Starting at the top of the entries below, print each line exactly until the line with "on the energy" has been printed too.

> [Data supplied]:
============

import Summits.AtomisticToContinuum.HydrodynamicLimit.Theorems.JParityClosureEvenStressEnskogMicroStationarityBounds
import Summits.AtomisticToContinuum.HydrodynamicLimit.Theorems.JParityClosureEvenStressEnskogKineticEnergyTight
import Summits.AtomisticToContinuum.HydrodynamicLimit.Theorems.EvenStressEnskog.Negative.FrequencyLawReduction
import Literature.MathematicalPhysics.KineticTheory.HardSphereEulerProofs
import Literature.MathematicalPhysics.KineticTheory.HardSphereCanonicalTorus
import HarnessLib

/-!
# Microscale stationarity, II: `stub_microStationarity_of` (stub S2 of the line
# `stationary-microscale-hierarchy-entrance-law` of the crux `JParityClosure.EvenStressEnskog`,
# stmt-AtomisticToContinuum-13079)

**FREEZE, tested — MICROSCALE STATIONARITY from the cluster transport identity.**  Along a good
orbit of `N + 1` hard spheres of diameter `ε = hsDiameter σ N` on `𝕋³` the cluster transport
identity (hypothesis `hT`, the landed S1 `stub_clusterTransport`) reads
`streamStat + collJump = ε (I(τ) − I(0)) − ε · wRateStat`.  The right-hand side is bounded SURELY
on the energy shell `(N+1)⁻¹ E(z) ≤ K` by `ε · C(K)` (`abs_streamStat_add_collJump_le`, file I),
with `C(K)` independent of `N` (packing bound on the window observable, sup bounds of `χ, ∂ₛχ` on
the compact `[0, τ] × 𝕋³`, global bounds of `g, g'`, compact support of `P`).  The kinetic energy
per particle is tight under the local Gibbs law uniformly in `N` (`stub_kineticEnergyTight`), the
bad set of the flow is null (`localGibbsLaw_compl_good`), and `ε = hsDiameter σ N → 0`
(`tendsto_hsDiameter`), so for `N ≥ N₀` the event `{η < |streamStat + collJump|}` is contained in
the union of the null bad set and the energy tail event of probability `≤ δ`.  No measurability of
the functionals is needed (outer-measure monotonicity).

References: H. Spohn, *Large Scale Dynamics of Interacting Particles* (1991), Part I §3.2 (the
`O(ε)` terms of the weak balance laws). Elementary. [folklore]
-/

noncomputable section

open MeasureTheory Set Filter Function Metric
open scoped BigOperators Topology InnerProductSpace ENNReal

namespace Summit.AtomisticToContinuum.HydrodynamicLimit.Theorems.EvenStressEnskog

open Literature.Analysis.FluidPDE Literature.Analysis.FunctionSpaces
  Literature.MathematicalPhysics.KineticTheory
  Literature.MathematicalPhysics.KineticTheory.StationaryMicroscale

/-- A continuous function on `ℝ × 𝕋³` is bounded on the compact slab `[0, τ] × 𝕋³`. [folklore] -/
theorem exists_bound_on_slab_torus3 {F : ℝ × T3 → ℝ} (hF : Continuous F) (τ : ℝ) :
    ∃ C : ℝ, ∀ s ∈ Icc (0 : ℝ) τ, ∀ x : T3, |F (s, x)| ≤ C := by
  obtain ⟨B, hB⟩ := (isCompact_Icc.prod isCompact_univ).exists_bound_of_continuousOn
    (s := Icc (0 : ℝ) τ ×ˢ (univ : Set T3)) hF.continuousOn
  refine ⟨B, fun s hs x => ?_⟩
  have h := hB (s, x) ⟨hs, mem_univ _⟩
  rwa [Real.norm_eq_abs] at h

/-- **S2 · MICROSCALE STATIONARITY from FREEZE** (registered stub `stub_microStationarity_of` of
the line `stationary-microscale-hierarchy-entrance-law`, `ClusterTransportIdentity →
MicroStationarity` with the hypothesis spelled out).  Along the flow from local Gibbs data, for
`χ` continuous with continuous `s`-derivative, `g ∈ C¹` bounded with bounded derivative, every
level `m`, every compactly supported `C¹` tuple test function `P`, every fixed `r ∈ (0, 1/2)`:
`P_LG(η < |streamStat + collJump|) ≤ δ` for `N ≥ N₀`.  Proof: the sure bound
`|streamStat + collJump| ≤ ε C(K)` on good orbits of energy per particle `≤ K`
(`abs_streamStat_add_collJump_le` and the identity `hT`, whose support hypothesis holds for large
`N` since `tsupport P` has bounded positions and `ε → 0`), tightness of the energy per particle
(`stub_kineticEnergyTight`), nullity of the bad set (`localGibbsLaw_compl_good`), `ε → 0`
(`tendsto_hsDiameter`). [folklore] -/
theorem stub_microStationarity_of
    (hT : ∀ (σ : ℝ) (N : ℕ), 0 < σ → ∀ Φ : HardSphereFlow (Torus.geometry (Fin 3)) (hsDiameter σ N) (N + 1), ∀ z ∈ Φ.good,
      ∀ τ : ℝ, 0 < τ → ∀ χ : ℝ × T3 → ℝ, Continuous χ → (∀ x₀, Differentiable ℝ fun s => χ (s, x₀)) →
      Continuous (fun p : ℝ × T3 => deriv (fun s => χ (s, p.2)) p.1) →
      ∀ g : ℝ → ℝ, ContDiff ℝ 1 g → ∀ r : ℝ, 0 < r → r < 1 / 2 →
      ∀ (m : ℕ) (P : (Fin m → V3 × V3) → ℝ), ContDiff ℝ 1 P → HasCompactSupport P →
      (∀ q ∈ tsupport P, ∀ a, hsDiameter σ N * ‖(q a).1‖ < 1 / 2) →
        hsDiameter σ N * (winInt σ N Φ χ g r P τ z - winInt σ N Φ χ g r P 0 z)
          - hsDiameter σ N * wRateStat σ N Φ τ χ g r P z - streamStat σ N Φ τ χ g r P z
          = collJump σ N Φ τ χ g r P z) :
  ∀ (a₀ θ₀ : T3 → ℝ) (u₀ : T3 → V3), Continuous a₀ → Continuous θ₀ → Continuous u₀ →
    (∀ x, 0 < a₀ x) → (∀ x, 0 < θ₀ x) → ∃ σ₀ : ℝ, 0 < σ₀ ∧ ∀ σ : ℝ, 0 < σ → σ < σ₀ →
    ∀ Φ : (N : ℕ) → HardSphereFlow (Torus.geometry (Fin 3)) (hsDiameter σ N) (N + 1), ∀ τ : ℝ, 0 < τ →
    ∀ χ : ℝ × T3 → ℝ, Continuous χ → (∀ x₀, Differentiable ℝ fun s => χ (s, x₀)) →
    Continuous (fun p : ℝ × T3 => deriv (fun s => χ (s, p.2)) p.1) →
    ∀ g : ℝ → ℝ, ContDiff ℝ 1 g → (∃ C : ℝ, ∀ a, |g a| ≤ C) → (∃ C : ℝ, ∀ a, |deriv g a| ≤ C) →
    ∀ (m : ℕ) (P : (Fin m → V3 × V3) → ℝ), ContDiff ℝ 1 P → HasCompactSupport P →
    ∀ r : ℝ, 0 < r → r < 1 / 2 → ∀ η δ : ℝ, 0 < η → 0 < δ → ∃ N₀ : ℕ, ∀ N : ℕ, N₀ ≤ N →
      localGibbsLaw σ a₀ u₀ θ₀ N (Φ N)
        {z | η < |streamStat σ N (Φ N) τ χ g r P z + collJump σ N (Φ N) τ χ g r P z|} ≤ ENNReal.ofReal δ := by
  intro a₀ θ₀ u₀ ha hθ hu ha0 hθ0
  obtain ⟨σ₁, hσ₁, HK⟩ := stub_kineticEnergyTight a₀ θ₀ u₀ ha hθ hu ha0 hθ0
  refine ⟨σ₁, hσ₁, ?_⟩
  intro σ hσ hσlt Φ τ hτ χ hχ hχd hχ' g hg hgB hgB' m P hP hPc r hr hr2 η δ hη hδ
  obtain ⟨Mg, hMg⟩ := hgB
  obtain ⟨Mg', hMg'⟩ := hgB'
  -- (a) sup bounds of `χ` and `∂ₛχ` on the compact slab `[0, τ] × 𝕋³`, of `P`, and the support radius
  obtain ⟨Mχ, hMχ⟩ := exists_bound_on_slab_torus3 hχ τ
  obtain ⟨Mχ', hMχ'⟩ : ∃ C : ℝ, ∀ s ∈ Icc (0 : ℝ) τ, ∀ x : T3,
      |deriv (fun s' => χ (s', x)) s| ≤ C := exists_bound_on_slab_torus3 hχ' τ
  obtain ⟨MP, hMP⟩ : ∃ C : ℝ, ∀ q, |P q| ≤ C := by
    obtain ⟨C, hC⟩ := hP.continuous.bounded_above_of_compact_support hPc
    exact ⟨C, fun q => by simpa only [Real.norm_eq_abs] using hC q⟩
  obtain ⟨R, hR0, hR⟩ := exists_radius_of_hasCompactSupport hPc
  -- (b) tightness of the kinetic energy per particle
  obtain ⟨K, N₁, hK⟩ := HK σ hσ hσlt Φ δ hδ
  -- the sure constant `C(K)` of file I
  set CW : ℝ := ((2 * R + 1) ^ 3) ^ m * MP
  set C : ℝ := 2 * (Mχ * Mg * CW) +
    τ * ((Mχ' * Mg + Mχ * Mg' * (σ ^ 3 * (3 / (Real.pi * r ^ 4) * (1 / 2 + K)))) * CW)
  -- (c) `ε R < 1/2` and `ε C(K) < η` for large `N`
  have hev : ∀ᶠ N : ℕ in atTop, hsDiameter σ N * R < 1 / 2 ∧ hsDiameter σ N * C < η := by
    have h1 : Tendsto (fun N : ℕ => hsDiameter σ N * R) atTop (𝓝 0) := by
      simpa using (tendsto_hsDiameter σ).mul_const R
    have h2 : Tendsto (fun N : ℕ => hsDiameter σ N * C) atTop (𝓝 0) := by
      simpa using (tendsto_hsDiameter σ).mul_const C
    filter_upwards [h1.eventually_lt_const (show (0 : ℝ) < 1 / 2 by norm_num),
      h2.eventually_lt_const hη] with N hN1 hN2
    exact ⟨hN1, hN2⟩
  obtain ⟨N₂, hN₂⟩ := Filter.eventually_atTop.1 hev
  refine ⟨max N₁ N₂, fun N hN => ?_⟩
  have hN1 : N₁ ≤ N := le_of_max_le_left hN
  obtain ⟨hNR, hNC⟩ := hN₂ N (le_of_max_le_right hN)
  have hε : 0 < hsDiameter σ N := hsDiameter_pos hσ N
  -- (d) the deviation event lies in the bad set plus the energy tail event
  have hsub : {z | η < |streamStat σ N (Φ N) τ χ g r P z + collJump σ N (Φ N) τ χ g r P z|} ⊆
      (Φ N).goodᶜ ∪ {z | K < ((N : ℝ) + 1)⁻¹ * configEnergy ((Φ N).flow 0 z)} := by
    intro z hz
    by_contra hcon
    simp only [mem_union, mem_compl_iff, mem_setOf_eq, not_or, not_not, not_lt] at hcon
    obtain ⟨hzg, hzE⟩ := hcon
    rw [(Φ N).flow_zero z hzg] at hzE
    have hW : ∀ w ∈ hardSphereDomain (Torus.geometry (Fin 3)) (N + 1) (hsDiameter σ N), ∀ x₀,
        |winObs (hsDiameter σ N) P w x₀| ≤ CW := fun w hw x₀ =>
      abs_winObs_le_of_mem_hardSphereDomain hε hMP hR0 hR hw x₀
    have hsupp : ∀ q ∈ tsupport P, ∀ a, hsDiameter σ N * ‖(q a).1‖ < 1 / 2 := fun q hq a =>
      (mul_le_mul_of_nonneg_left (hR q hq a) hε.le).trans_lt hNR
    have hid := hT σ N hσ (Φ N) z hzg τ hτ χ hχ hχd hχ' g hg r hr hr2 m P hP hPc hsupp
    have hb := abs_streamStat_add_collJump_le hσ (Φ N) hτ.le hr hMχ hMχ' hMg hMg' hW hzg hzE hid
    exact (lt_irrefl η) ((hz.trans_le hb).trans hNC)
  calc localGibbsLaw σ a₀ u₀ θ₀ N (Φ N)
        {z | η < |streamStat σ N (Φ N) τ χ g r P z + collJump σ N (Φ N) τ χ g r P z|}
      ≤ localGibbsLaw σ a₀ u₀ θ₀ N (Φ N)
          ((Φ N).goodᶜ ∪ {z | K < ((N : ℝ) + 1)⁻¹ * configEnergy ((Φ N).flow 0 z)}) :=
        measure_mono hsub
    _ ≤ localGibbsLaw σ a₀ u₀ θ₀ N (Φ N) (Φ N).goodᶜ +
          localGibbsLaw σ a₀ u₀ θ₀ N (Φ N) {z | K < ((N : ℝ) + 1)⁻¹ * configEnergy ((Φ N).flow 0 z)} :=
        measure_union_le _ _
    _ ≤ ENNReal.ofReal δ := by
        rw [localGibbsLaw_compl_good (Φ N), zero_add]
        exact hK N hN1 0

end Summit.AtomisticToContinuum.HydrodynamicLimit.Theorems.EvenStressEnskog

end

============

> [Solution to this problem]:
import Summits.AtomisticToContinuum.HydrodynamicLimit.Theorems.JParityClosureEvenStressEnskogMicroStationarityBounds
import Summits.AtomisticToContinuum.HydrodynamicLimit.Theorems.JParityClosureEvenStressEnskogKineticEnergyTight
import Summits.AtomisticToContinuum.HydrodynamicLimit.Theorems.EvenStressEnskog.Negative.FrequencyLawReduction
import Literature.MathematicalPhysics.KineticTheory.HardSphereEulerProofs
import Literature.MathematicalPhysics.KineticTheory.HardSphereCanonicalTorus
import HarnessLib

/-!
# Microscale stationarity, II: `stub_microStationarity_of` (stub S2 of the line
# `stationary-microscale-hierarchy-entrance-law` of the crux `JParityClosure.EvenStressEnskog`,
# stmt-AtomisticToContinuum-13079)

**FREEZE, tested — MICROSCALE STATIONARITY from the cluster transport identity.**  Along a good
orbit of `N + 1` hard spheres of diameter `ε = hsDiameter σ N` on `𝕋³` the cluster transport
identity (hypothesis `hT`, the landed S1 `stub_clusterTransport`) reads
`streamStat + collJump = ε (I(τ) − I(0)) − ε · wRateStat`.  The right-hand side is bounded SURELY
on the energy shell `(N+1)⁻¹ E(z) ≤ K` by `ε · C(K)` (`abs_streamStat_add_collJump_le`, file I),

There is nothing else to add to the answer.